The Nikon F system set the gold standard for SLR design when it was introduced in 1958. It has been used, with only slight alteration, in cameras for eight decades, and has quite the impressive list of accomplishments, accessories, and lenses. Because of this, though, the F system may seem overwhelming to newcomers. 

That’s why we’re here to give you a brief overview of the system, as well as some recommendations on where to start. Here’s the video version of this article, but keep scrolling to find the text version.

History & Overview

Nikon’s F mount was introduced in 1958 alongside the original F 35mm camera. It has three bayonet lugs with a throat of 44mm and a 46.5mm flange distance.

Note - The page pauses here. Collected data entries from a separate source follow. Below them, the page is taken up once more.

/-- **ψ_b: the fibre counts of (T) reduce to the hanging triples.**  For `b ≠ u` and every count vector `I`,
`fibreSumT o b u v c I` equals the sum of its signed summand over the replica triples `t = (ω¹, ω², ω³)` of the fibre
`{cnt = I}` in which `v` is joined to `b` by a path of `(ω² ∪ ω³)`-open edges avoiding `u` (any finset `S` with this
membership, hypothesis `hS`, so that no decidability instance is fixed by the statement); all other triples cancel in
pairs under the swap `2 ↔ 3` on the edges touching `b`'s `(ω² ∪ ω³)`-component in `V ∖ {u}`. [folklore] -/
theorem fibreSumT_eq_sum_hanging (o b u v c : Fin n) (hbu : b ≠ u) (I : Sym2 (Fin n) → ℕ)
    (S : Finset (Triple (Sym2 (Fin n))))
    (hS : ∀ t, t ∈ S ↔ cnt t = I ∧ (openGraph ((cfg t.2.1 ∪ cfg t.2.2) \ {e | u ∈ e})).Reachable b v) :
    fibreSumT o b u v c I =
      ∑ t ∈ S,
        (1 * ind ((openConn c u)ᶜ ∩ (openConn c v)ᶜ) ((openConn u v)ᶜ ∩ openConn u b) ((openConn u v)ᶜ ∩ openConn v o) t +
          (-1) * ind ((openConn c u)ᶜ ∩ (openConn c v)ᶜ) (openConn u v)ᶜ ((openConn u v)ᶜ ∩ openConn u b ∩ openConn v o) t +
          (-1) * ind ((openConn c u)ᶜ ∩ (openConn c v)ᶜ ∩ openConn o c) ((openConn u v)ᶜ ∩ openConn u b)
            ((openConn u v)ᶜ ∩ openConn v c) t +
          1 * ind ((openConn c u)ᶜ ∩ (openConn c v)ᶜ ∩ openConn o c) (openConn u v)ᶜ
            ((openConn u v)ᶜ ∩ openConn u b ∩ openConn v c) t) := by
  unfold fibreSumT
  -- the region `O t` (b's component avoiding u in ω² ∪ ω³) and the edges `F t` touching it, kept opaque
  obtain ⟨O, hOdef⟩ : ∃ O : Triple (Sym2 (Fin n)) → Set (Fin n),
      ∀ t x, x ∈ O t ↔ (openGraph ((cfg t.2.1 ∪ cfg t.2.2) \ {e | u ∈ e})).Reachable b x :=
    ⟨fun t => {x | (openGraph ((cfg t.2.1 ∪ cfg t.2.2) \ {e | u ∈ e})).Reachable b x}, fun _ _ => Iff.rfl⟩
  obtain ⟨F, hF⟩ : ∃ F : Triple (Sym2 (Fin n)) → Set (Sym2 (Fin n)), ∀ t e, e ∈ F t ↔ ∃ x ∈ e, x ∈ O t :=
    ⟨fun t => {e | ∃ x ∈ e, x ∈ O t}, fun _ _ => Iff.rfl⟩
  obtain ⟨Φ, hΦ₁, hΦ₂, hΦ₃⟩ : ∃ Φ : Triple (Sym2 (Fin n)) → Triple (Sym2 (Fin n)), (∀ t, (Φ t).1 = t.1) ∧
      (∀ t, (Φ t).2.1 = fun i => if i ∈ F t then t.2.2 i else t.2.1 i) ∧
      (∀ t, (Φ t).2.2 = fun i => if i ∈ F t then t.2.1 i else t.2.2 i) :=
    ⟨fun t => (t.1, fun i => if i ∈ F t then t.2.2 i else t.2.1 i, fun i => if i ∈ F t then t.2.1 i else t.2.2 i),
      fun _ => rfl, fun _ => rfl, fun _ => rfl⟩
  -- the union `ω² ∪ ω³`, hence the region and the swapped edge set, are invariant
  have hU : ∀ t, cfg (Φ t).2.1 ∪ cfg (Φ t).2.2 = cfg t.2.1 ∪ cfg t.2.2 := fun t => by
    rw [hΦ₂, hΦ₃]; exact cfg_union_swap (F t) t.2.1 t.2.2
  have hOΦ : ∀ t, O (Φ t) = O t := fun t => by
    ext x; rw [hOdef, hOdef, hU]
  have hFΦ : ∀ t, F (Φ t) = F t := fun t => by
    ext e; rw [hF, hF, hOΦ]
  have hinv : ∀ t, Φ (Φ t) = t := by
    intro t
    ext i
    · rw [hΦ₁, hΦ₁]
    · rw [hΦ₂, hFΦ, hΦ₂, hΦ₃]; simp only; split_ifs <;> rfl
    · rw [hΦ₃, hFΦ, hΦ₂, hΦ₃]; simp only; split_ifs <;> rfl
  have hcnt : ∀ t, cnt (Φ t) = cnt t := by
    intro t; funext i
    simp only [cnt, cnt3, hΦ₁, hΦ₂, hΦ₃]
    split_ifs
    · omega
    · rfl
  have hP : ∀ t, ¬ (openGraph ((cfg t.2.1 ∪ cfg t.2.2) \ {e | u ∈ e})).Reachable b v →
      ¬ (openGraph ((cfg (Φ t).2.1 ∪ cfg (Φ t).2.2) \ {e | u ∈ e})).Reachable b v := fun t ht => by
    rw [hU]; exact ht
  refine fibreSum4_eq_sum_of_involution Φ
    (fun t => ¬ (openGraph ((cfg t.2.1 ∪ cfg t.2.2) \ {e | u ∈ e})).Reachable b v) I S
    (fun t => (hS t).trans (and_congr_right fun _ => not_not.symm)) hinv hcnt hP 1 (-1) (-1) 1 _ _ _ _ _ _ _ _ _ _ _ _ ?_
  · intro t ht hPt hne
    have hb : b ∈ O t := (hOdef t b).2 (SimpleGraph.Reachable.refl b)
    have hu : u ∉ O t := fun h' => hbu (eq_of_reachable_avoid ((hOdef t u).1 h'))
    have hv : v ∉ O t := fun h' => hPt ((hOdef t v).1 h')
    have hO : ∀ e ∈ cfg t.2.1 ∪ cfg t.2.2, ∀ x ∈ e, x ∈ O t → ∀ y ∈ e, y ∈ O t ∨ y ∈ ({u} : Set (Fin n)) := by
      intro e he x hx hxO y hy
      have := closed_of_subset_reach (η := cfg t.2.1 ∪ cfg t.2.2) hbu subset_rfl e he x hx ((hOdef t x).1 hxO) y hy
      rcases this with h' | h'
      · exact Or.inl ((hOdef t y).2 h')
      · exact Or.inr h'
    exact summandT_swap23_neg o b u v c (F t) (O t) (hF t) hb hu hv t hO Φ (hΦ₁ t) (hΦ₂ t) (hΦ₃ t) hne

More importantly, the Nikon F system is special because it has remained largely the same from its inception until today, only adding certain features, such as autofocus and internal aperture control, as time went on in order to modernize alongside their competition. 

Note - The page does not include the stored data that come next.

/-- **Quasi-triangle inequality for the local energy**: for `C^n` functions (`n ≠ 0`) on `U`,
`E_loc(g; τ, R) ≤ 2 E_loc(f; τ, R) + 2 E_loc(f − g; τ, R)` (integrate
`coordEnergyDensity_le_two_mul_add` over the ball). This replaces "the triangle inequality for
the square root of the `N`-energy" of Sbierski's proof of Thm. 5.1 (Anal. PDE 8 (2015)) at the
cost of constants. [folklore] -/
theorem localSliceEnergy_le_two_mul_add {f g : U → ℝ} {n : ℕ∞ω} (hn : n ≠ 0)
    (hf : ContMDiff 𝓘(ℝ, E4) 𝓘(ℝ, ℝ) n f) (hg : ContMDiff 𝓘(ℝ, E4) 𝓘(ℝ, ℝ) n g) (τ R : ℝ) :
    localSliceEnergy U g τ R ≤
      2 * localSliceEnergy U f τ R + 2 * localSliceEnergy U (f - g) τ R := by
  unfold localSliceEnergy
  calc ∫⁻ y in Metric.closedBall (0 : E3) R, {y : E3 | E4.ofTimeSpace τ y ∈ U}.indicator
          (fun y ↦ ENNReal.ofReal (coordEnergyDensity U g (E4.ofTimeSpace τ y))) y
      ≤ ∫⁻ y in Metric.closedBall (0 : E3) R,
          (2 * {y : E3 | E4.ofTimeSpace τ y ∈ U}.indicator
              (fun y ↦ ENNReal.ofReal (coordEnergyDensity U f (E4.ofTimeSpace τ y))) y +
            2 * {y : E3 | E4.ofTimeSpace τ y ∈ U}.indicator
              (fun y ↦ ENNReal.ofReal (coordEnergyDensity U (f - g) (E4.ofTimeSpace τ y))) y) := by
        refine lintegral_mono fun y ↦ ?_
        by_cases hy : E4.ofTimeSpace τ y ∈ U
        · have hyS : y ∈ {y : E3 | E4.ofTimeSpace τ y ∈ U} := hy
          rw [Set.indicator_of_mem hyS, Set.indicator_of_mem hyS, Set.indicator_of_mem hyS]
          have hle := coordEnergyDensity_le_two_mul_add hn hf hg ⟨_, hy⟩
          have h0f := coordEnergyDensity_nonneg U f (E4.ofTimeSpace τ y)
          have h0w := coordEnergyDensity_nonneg U (f - g) (E4.ofTimeSpace τ y)
          calc ENNReal.ofReal (coordEnergyDensity U g (E4.ofTimeSpace τ y))
              ≤ ENNReal.ofReal (2 * coordEnergyDensity U f (E4.ofTimeSpace τ y) +
                  2 * coordEnergyDensity U (f - g) (E4.ofTimeSpace τ y)) :=
                ENNReal.ofReal_le_ofReal hle
            _ = 2 * ENNReal.ofReal (coordEnergyDensity U f (E4.ofTimeSpace τ y)) +
                  2 * ENNReal.ofReal (coordEnergyDensity U (f - g) (E4.ofTimeSpace τ y)) := by
                rw [ENNReal.ofReal_add (by positivity) (by positivity),
                  ENNReal.ofReal_mul zero_le_two, ENNReal.ofReal_mul zero_le_two,
                  ENNReal.ofReal_ofNat]
        · have hyS : y ∉ {y : E3 | E4.ofTimeSpace τ y ∈ U} := hy
          rw [Set.indicator_of_notMem hyS]
          exact zero_le
    _ = 2 * (∫⁻ y in Metric.closedBall (0 : E3) R, {y : E3 | E4.ofTimeSpace τ y ∈ U}.indicator
            (fun y ↦ ENNReal.ofReal (coordEnergyDensity U f (E4.ofTimeSpace τ y))) y) +
          2 * (∫⁻ y in Metric.closedBall (0 : E3) R, {y : E3 | E4.ofTimeSpace τ y ∈ U}.indicator
            (fun y ↦ ENNReal.ofReal (coordEnergyDensity U (f - g) (E4.ofTimeSpace τ y))) y) := by
        rw [lintegral_add_left ((measurable_sliceIntegrand U f τ).const_mul 2),
          lintegral_const_mul' _ _ ENNReal.ofNat_ne_top,
          lintegral_const_mul' _ _ ENNReal.ofNat_ne_top]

Not having to switch to a different mount in order to use autofocus (like Canon's EF mount, Nikon’s biggest competition at the time) was a huge advantage for Nikon, and allowed them to retain many customers who had invested in the system and didn’t like having to buy a new suite of lenses just to have autofocus. They also probably stole a few frustrated Canon customers who felt like their FD collections were suddenly obsolete!


Over the years, the Nikon F mount has accrued modern features that make some lenses incompatible with some bodies. While all F lenses will fit on all bodies, you may lose features such as autofocus and internal aperture control control depending on what lens you mount. Let’s briefly examine the major types of Nikon lens.


Original lenses for F, with two-pronged “bunny ear” system for metering. Most are single-coated and will only have full compatibility with the oldest Nikon bodies without some modification. 


The first major improvement to the Nikon F system was adding the AI system, otherwise known as automatic indexing. You can spot an AI lens by the post directly underneath the aperture numbers, which indicates the maximum and current aperture to the body.

Older lenses had to be “indexed” to meter properly. This means the photographer needed to rotate the lens to its widest aperture when mounting.

Most Ai lenses will also have the bunny ear prongs, allowing them even greater compatibility. Many Pre-Ai lenses have also had the AI post added to them, as Nikon offered this as a service for photographers looking to upgrade to a newer body without having to buy all new lenses.


The next improvement involved auto-exposure and general automation of the camera. Ai-S lenses are able to communicate more information to the body and also standardized the aperture stop-down mechanism, allowing for more consistent exposure with a wider variety of lenses.

The extra communication allows for advanced auto-exposure modes, like the shutter priority mode of the Nikon FA or full program modes of later bodies like the F-501.

Body-Drive Autofocus (AF & AF-D)

The autofocus revolution forced all manufacturers to re-assess their lens mounts, and Nikon was no different. Fortunately, they were able to fit autofocus into their bodies in a simple way, by having a mechanical key in the body that fit into each lens. This key rotates to focus the lens when the shutter is half-pressed.

These lenses have aperture rings and can be mounted to any camera with an Ai tab.

Electronic Autofocus (AF-G, AF-S, & AF-P)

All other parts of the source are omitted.